MFKH 2022 headline

Monday, June 9 / 8:00 p.m. / “Church of Our Lady Na Náměti”

 

RENDEZVOUS vs. SHOSTAKOVIC

Jan Kučera: Birth

Alan Shulman: Rendezvous for Clarinet and Strings

Alexej Aslamas: Rain Again

Petr Wajsar: Kukačky

Django Reinhardt: Douce Ambiance

Ensemble Mugurel: Cimpoisaca

Irvin Venyš clarinet, Epoque Quartet

Interval

Dmitrij Šostakovič: Koncert pro klavír, trubku a smyčce č. 1 c moll, op.35

Terezie Fialová – klavír, Lubomír Kovařík – trubka, Tomáš Vybíral – kontrabas, Epoque Quartet

About programme

Last year, the thoroughly original Epoque Quartet was marking twenty-five years on the music scene. A multi-genre ensemble straddling the borderlines of classical, jazz, pop, contemporary forms, gypsy music and all types of crossover idioms, has markedly expanded the scope of the category of “string quartet”.

Birth is a composition by a similarly multitalented musician, pianist, composer, arranger and conductor (plus also a painter), Jan Kučera. It was originally part of incidental music for a production named The 13th Month, staged by the dance ensemble Spitfire Company. The music of Birth evolves along a minimalist, pulsating rhythmic line, with the occasional momentaneous intrusion of a simple, drawn melodic line.

The American cellist, arranger and composer, Alan Shulman, used to play in the NBC Symphony Orchestra in the era of Arturo Toscanini, as a founding member of the Stuyvesant String Quartet performed US premieres of various masterpieces of 20th-century music, and made a name for himself as an arranger in tv and radio music productions. His own compositions are influenced by jazz as well as by Jewish music. The Rendezvous for Clarinet and Strings was written for the legendary clarinettist of the swing era, Benny Goodman.

Alexey Aslamas is likewise a musician steeped equally well in classical and jazz music. He is a sought-after arranger working with various pop vocalists, and writes his own music. The charmingly sentimental ballad, Rain Again, is one of his pieces written for Irvin Venyš and Epoque Quartet.

Kukačky, by the contemporary composer of both classical and pop music, Petr Wajsar, is a jazz-style improvisation focused on a theme reminiscent of the Lachrimosa part from Mozart’s Requiem. In terms of style on the other hand, it bears a good deal of affinity with the time-tested standard, Douce Ambience, by the French protagonist of “gypsy jazz”, guitarist Django Reinhardt.
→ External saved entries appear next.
import Literature.MathematicalPhysics.QuantumFieldTheory.Balaban1983to89.B16Ineq17BoxTorus
import Literature.MathematicalPhysics.QuantumFieldTheory.Balaban1983to89.B5AverageCurlStokes
import Literature.MathematicalPhysics.QuantumFieldTheory.Balaban1983to89.Beta.FluctuationProjection
import Literature.MathematicalPhysics.QuantumFieldTheory.Balaban1983to89.Beta.MonotoneScales

/-!
# `Balaban1983to89.B16Ineq17LocalFederbush` — [Balaban1989LargeFieldII] (1.7) p. 358 AT FLAT BACKGROUND WITH `γ₀ = 1`, from a
# LOCALIZED, WEIGHTED Federbush abelian stability inequality for Bałaban's typed linear average `Q_k` (B5 (1.18) = `B5Block118.QvOp`):
# the two `O(e^{−R_k})` replacement steps of p. 357 and (1.65)–(1.67) [10] are NOT needed for the lower bound

statement-level skeleton of published theorems with citation tags; proofs where landed; nothing here is a claim about
the Yang–Mills mass gap.

T. Bałaban, *Large field renormalization. II. Localization, exponentiation, and bounds for the 𝐑 operation*, Commun. Math.
Phys. **122** (1989) 355–392 [Balaban1989LargeFieldII] (cell paper B16; PDF held `paper:balaban1989-cmp122-large-field-ii`, journal
page = PDF page + 354; pp. 356–358 = PDF 2–4, RE-READ AS IMAGES by this seat on the x2 renders
`run/shared/lean/pub/pub-balaban/b2b-balaban-ref1/pages/1989-cmp122-large-field-II/…-p002∕p003∕p004-x2.png`, 2026-08-27); P. Federbush,
*A phase cell approach to Yang–Mills theory. I*, Commun. Math. Phys. **107** (1986) 319–329 [Federbush1986PhaseCellI], p. 321
'Abelian Stability Theorem' (0.12) «averaging decreases the action», (1.3)–(1.9) pp. 322–323; T. Bałaban, *Propagators and
renormalization transformations for lattice gauge theories. I*, Commun. Math. Phys. **95** (1984) 17–40 [Balaban1984PropagatorsI]
(= [10] of the paper): (1.18) p. 20 the linear average `Q_k` (typed `B5Block118.QvOp`), (1.2) p. 18 / (1.21) p. 21 the plaquette
field and the action, (1.65)–(1.67) p. 29.

Cell pub-ymgap, HUMAN RULING D-0062 (Track A full width) ∕ D-0149 (width seats), seat `pub-ymgap-dag-n12-w4` (WIDTH SEAT 4 of
DAG node N12 = [B15]; plan g77 `W-SEAT-START-LIST` §N12 item 4 = U2c «the comparison with `B5Bounds167Lattice.formDk` ([10]
(1.65)–(1.67)) with O(ε_k) error = [LF-II] (1.7) p. 358 itself»; key K1⁷ stmt-QuantumFields-20542, helper, count-neutral).

THE PRINT (p. 357 foot – p. 358 top, verbatim): *«Then we expand the expressions defining the quadratic form with respect to
A₀, up to the first order in A₀.  This was discussed in Sect. B [13].  The leading term in the expansion is the quadratic form
with the background field identically equal to 1.  Replacing the minimizer in this form by the kᵗʰ minimizer defined on the
whole lattice, and the function ζ₀ by the function identically equal to 1, we change the form by a quadratic form bounded by
O(exp(−R_k)).  Now the leading quadratic form is equal to ⟨B′, Δ_kB′⟩ defined by (1.65), (1.66) [10].  Using the bound (1.67)
[10] for this form, we obtain ⟨H_{1,k}B′, Δ₁(ζ₀)H_{1,k}B′⟩ ≧ γ₀‖∂B′‖² − O(1)(M⁶R_kε_k + exp(−R_k))‖B′‖². (1.7)»*; p. 357
(1.6): *«By the exponential decay of the minimizer, and the localizations of 1 − ζ₀ and B′, …»* (`1 − ζ₀` lives far from `Λ`).
In the tree the (1.7) row is r13's `B16Ineq17Assembly.ineq17_of_inputs` (p308115) with THREE located letters: (a) the
identification of the leading form with `⟨B′, Δ_kB′⟩`, (b) the first-order error `|E_A| ≤ C₁M⁶R_kε_k‖B′‖²`, (c) the
replacement error `|E_R| ≤ C₂e^{−R_k}‖B′‖²`; p26's `B16Ineq17BoxTorus.ineq17_chart_lattice` feeds it on the box chart from
(1.67) on the torus modulo ONE combined perturbation letter `hpert` ((a)+(b)+(c) against `formDk`).

THE OBSERVATION TYPED HERE.  For the LOWER bound (1.7) the detour (a)+(c)+(1.65)–(1.67) is unnecessary.  The leading term
*«the quadratic form with the background field identically equal to 1»* is, per 𝔤-coordinate, `Σ_p ζ₀(p)·|F^η(A)(p)|²`, the
`ζ₀`-weighted flat fine action of the fine field `A = H⁰_{1,k}B′` (the flat linearised minimiser ON `Z`, any gauge), and ALL that
is used of `A` is that its block averages reproduce `B′` on the unit-lattice plaquettes near `Λ` (the linearised constraint of
the `Z`-problem (1.3)); then Federbush's abelian stability, LOCALIZED to those plaquettes and WEIGHTED by any `ζ ≥ 0` that is
`≥ 1` on their 2-block stencils (print: `ζ₀ ≡ 1` near `Λ`), gives `‖∂₁B′‖² ≤ ⟨A, Δ₁^{U₀=1}(ζ₀)A⟩_η` EXACTLY — `γ₀ = 1`, no
minimality, no decay, no replacement of the minimiser or of `ζ₀`, no momentum representation.  Consequently (1.7) holds in
the form `Ineq17 Q ‖∂B′‖² ‖B′‖² 1 C M R_k ε_k` as soon as `Q = Q^{flat} + E_A` with located letter (b) ALONE.  (The tree's
GLOBAL unweighted Federbush theorem is `B5AverageCurlStokes.sum_normSq_plaq_QvOp_le`, p185634: `S = univ`, `ζ ≡ 1`; and
(1.65) = (1.66) IS certified — `B5Hk163Form166.DelK_form_eq_formDk`, `formDk_le_of_QvOp_eq` — so r02's `formDk` of the N12
chain's `hlead` letter IS the variational form `n^{−d}·min{½‖F^η(A)‖² : Q_kA = B}`; the present file is the route that does not
go through it.)

WHAT THIS FILE PROVES (kernel-checked, THEOREMS ONLY — no `def`, no new `… : Prop`, no `sorry`; axioms standard; BY NAME:
`B5AverageCurlStokes.plaq_QvOp` ∕ `normSq_tripleSum_le` ∕ `sum_blocks_real` ∕ `sum_translate` ∕ `sum_comm_22` (p185634),
`Beta.FluctuationProjection.bpt_add_tstep_of_lt ∕ _of_le` (β sub-cell digit lemmas), `B5Blocks16.blockOf_bpt`,
`B16Ineq17BoxTorus.curl_apply` ∕ `torExt_of_forall_ne` ∕ `toTor_add_unitVec` ∕ `boxPlaq_vec_le_sum_d1Sq` (p26), `B16Sect1Wilson.Ineq17` ∕
`Ineq19` and `B16Ineq19BoxChart.ineq19_chart_of_17` (r13 ∕ p30), r02's `B5Bounds167Lattice.d1Sq`).
§1 LOCALIZED WEIGHTED FEDERBUSH for the typed `Q_k` (every `d`, block side `n ≥ 1`, torus `Π_μ ℤ/Mt_μ`, complex fields):
   `normSq_plaq_QvOp_le_stencil` (Jensen on the `n^{d+2}`-term stencil of ONE coarse plaquette),
   ★ `sum_normSq_plaq_QvOp_le_weighted`: `n^d·Σ_{y∈S}‖plaq(Q_kA)_{μν}(y)‖² ≤ n²·Σ_x w(x)‖plaq A_{μν}(x)‖²` for `w ≥ 0`, `w ≥ 1`
   on the stencil `{n·y + j + s e_μ + t e_ν : y ∈ S, j ∈ [0,n)^d, s,t ∈ [0,n)}`; `sum_normSq_Fs_QvOp_le_weighted` (B5 units:
   `Σ_{y∈S}‖F¹(Q_kA)‖² ≤ η^d Σ_x w‖F^η(A)‖²`); `sum_normSq_Fs_le_weighted_of_plaq_eq` (the coarse datum `B` matched with `Q_kA`
   ONLY on the plaquettes of `S`); (private `exists_bpt_add_tstep`), ★ `blockOf_stencil_mem` (the stencil of the plaquette at `y` lies in the
   four blocks `B(y), B(y+e_μ), B(y+e_ν), B(y+e_μ+e_ν)`), `sum_normSq_Fs_le_weighted_of_blocks` (weights read on BLOCKS: `w ≥ 1` on
   the blocks of a set `T` containing the four corners of every plaquette of `S`).
§2 `curl_eq_plaq`, `d1Sq_eq_half_sum_Fs` (r02's `⟨∂₁B,∂₁B⟩` in p185634's plaquette currency), ★★ `d1Sq_le_weighted_of_plaq_eq`:
   `⟨∂₁B,∂₁B⟩ ≤ η^d·½Σ_{μ,ν}Σ_x ζ_{μν}(x)‖F^η_{μν}(A)(x)‖²` whenever `∂₁B` vanishes off `S`, the averages of `A` match `B` on `S`
   and `ζ ≥ 1` on the stencils of `S` (`ζ ≥ 0`; planes `μ ≠ ν` only); ★★ `d1Sq_le_weighted_of_blocks` (block form);
   `d1Sq_QvOp_le` (the global unweighted case in `d1Sq` currency: Federbush's theorem as «(1.67) lower half with γ₀ = 1»).
§3 (1.7) AT FLAT BACKGROUND, `γ₀ = 1`: `ineq17_flat_of_le` (the two-line bookkeeping: `Q = Q^{flat} + E_A`, `‖∂B′‖² ≤ Q^{flat}`,
   `|E_A| ≤ C·M⁶R_kε_k·‖B′‖²` ⇒ `Ineq17 Q ‖∂B′‖² ‖B′‖² 1 C M R_k ε_k`), ★★ `ineq17_flat_lattice` (torus, `‖∂B′‖² = d1Sq Mt B′`,
   block-form weights).
§4 ON THE BOX CHART of p26 (`Λ = box nb y ⊂ T`, `B̃′ = torExt` of the chart point, `‖B′‖² = sqN x`): `plaq_torExt_eq_zero_of_not_mem`
   (`∂₁B̃′` lives on the image `S₀` of the enlarged box `box (nb+1) (y−1)`), `ineq17_chart_of_sum_d1Sq_le`, ★★ `ineq17_chart_flat`
   (one fine field per 𝔤-coordinate matched with `B̃′` on `S₀`, weights `≥ 1` on the blocks around `S₀`) — p26's
   `ineq17_chart_lattice` with `hpert` REPLACED by the flat-form domination + letter (b), `γ₀ = (4/π²)^{d+2}` replaced by `1`;
   `ineq19_chart_of_sum_d1Sq_le` ((1.9) on the chart by `ineq19_chart_of_17` with `γ₀ = 1`: smallness
   `C(M⁶R_kε_k + e^{−R_k}) ≤ 1/(2d(100M)^{d+1})`).
§5 THE `n′ = 1` READING: ★ `sum_formDk_one_sub_le`, `sum_formDk_one_torExt_sub_le` — since `formDk 1 Mt = d1Sq Mt` (β sub-cell
   `Beta.MonotoneScales.formDk_one`), the flat route delivers the LOWER HALF of the N12∕s1 letter `hlead` ∕ of p26's `hpert` at step
   `n′ := 1` (`Σ_a formDk 1 Mt (B_a) − C_err‖B′‖² ≤ Q`) — the only half their consumers use; the two-sided letters stay print's route.

HONEST SCOPE (located, nothing of Bałaban's asserted).  (i) Finite algebra about the TYPED LINEAR average of B5 (1.18) on complex
vector fields over the typed tori of `B5Prop11Plancherel` (the `U = 1` ∕ 𝔤-valued layer): Jensen + block bijection + translation
invariance, with supports and weights tracked.  (ii) NOT here, and displayed as hypotheses where used: the identification of the
second variation `Δ₁(ζ₀)` of the `ζ₀`-weighted Wilson action AT BACKGROUND `1` with the `ζ₀`-weighted flat fine action (U2a of
the cell's N12 list), the identification of NODE 00's linearised averaging at flat background with `QvOp` and the constraint
`Q_k(H⁰_{1,k}B′) = B′` near `Λ` (U2b), the first-order `A₀`-expansion letter (b) (Sect. F [15] ∕ Sect. B [13]) — these are the
N12 lanes' objects.  (iii) The N12∕s1 chain's letter `hlead` (`B15Prop1Thm1GeneralFormShapes` §4, two-sided closeness to `formDk`)
is print's route and is NOT implied by this file; what this file feeds is the `(1.7)`-SHAPED letter (`Ineq17`, resp. the `h17` of
p480805 `B15Prop1CarrierOnSU2BoxExt193.prop1Printed_lfVarOn_su2_box_G0_of_17_ext193`) with `γ₀ = 1`.  (iv) `d`, `D`, `n ≥ 1`, the
torus and the box arbitrary; B5's unweighted `ℓ²` conventions as in p185634 ∕ r02.  Count-neutral; N12 NOT discharged; one finite
𝕋⁴ programme at fixed `ε`; R4 closes the conditional rung `BalabanLadder.UV` only; nothing continuum ∕ ℝ⁴ ∕ OS ∕ mass gap ∕ Clay.
-/

noncomputable section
In its turn, Cimpoiasca is a fast Moldavian traditional dance. Miroslav Kolacia initially arranged it for clarinet and cymbalom band, and later produced a new version for string quartet.

The instrumental combination of Dmitri Shostakovich’s Concerto for Piano, Trumpet and Strings, from 1933, is fairly unorthodox. The composer’s original intention was to write a concerto for solo trumpet, but as work on it progressed he reconsidered and the resulting score assigns to each solo instrument an equal share. The virtuoso piano part evokes the fact that long before becoming a noted symphonist, Shostakovich would occasionally stand in as a silent film live piano accompanist.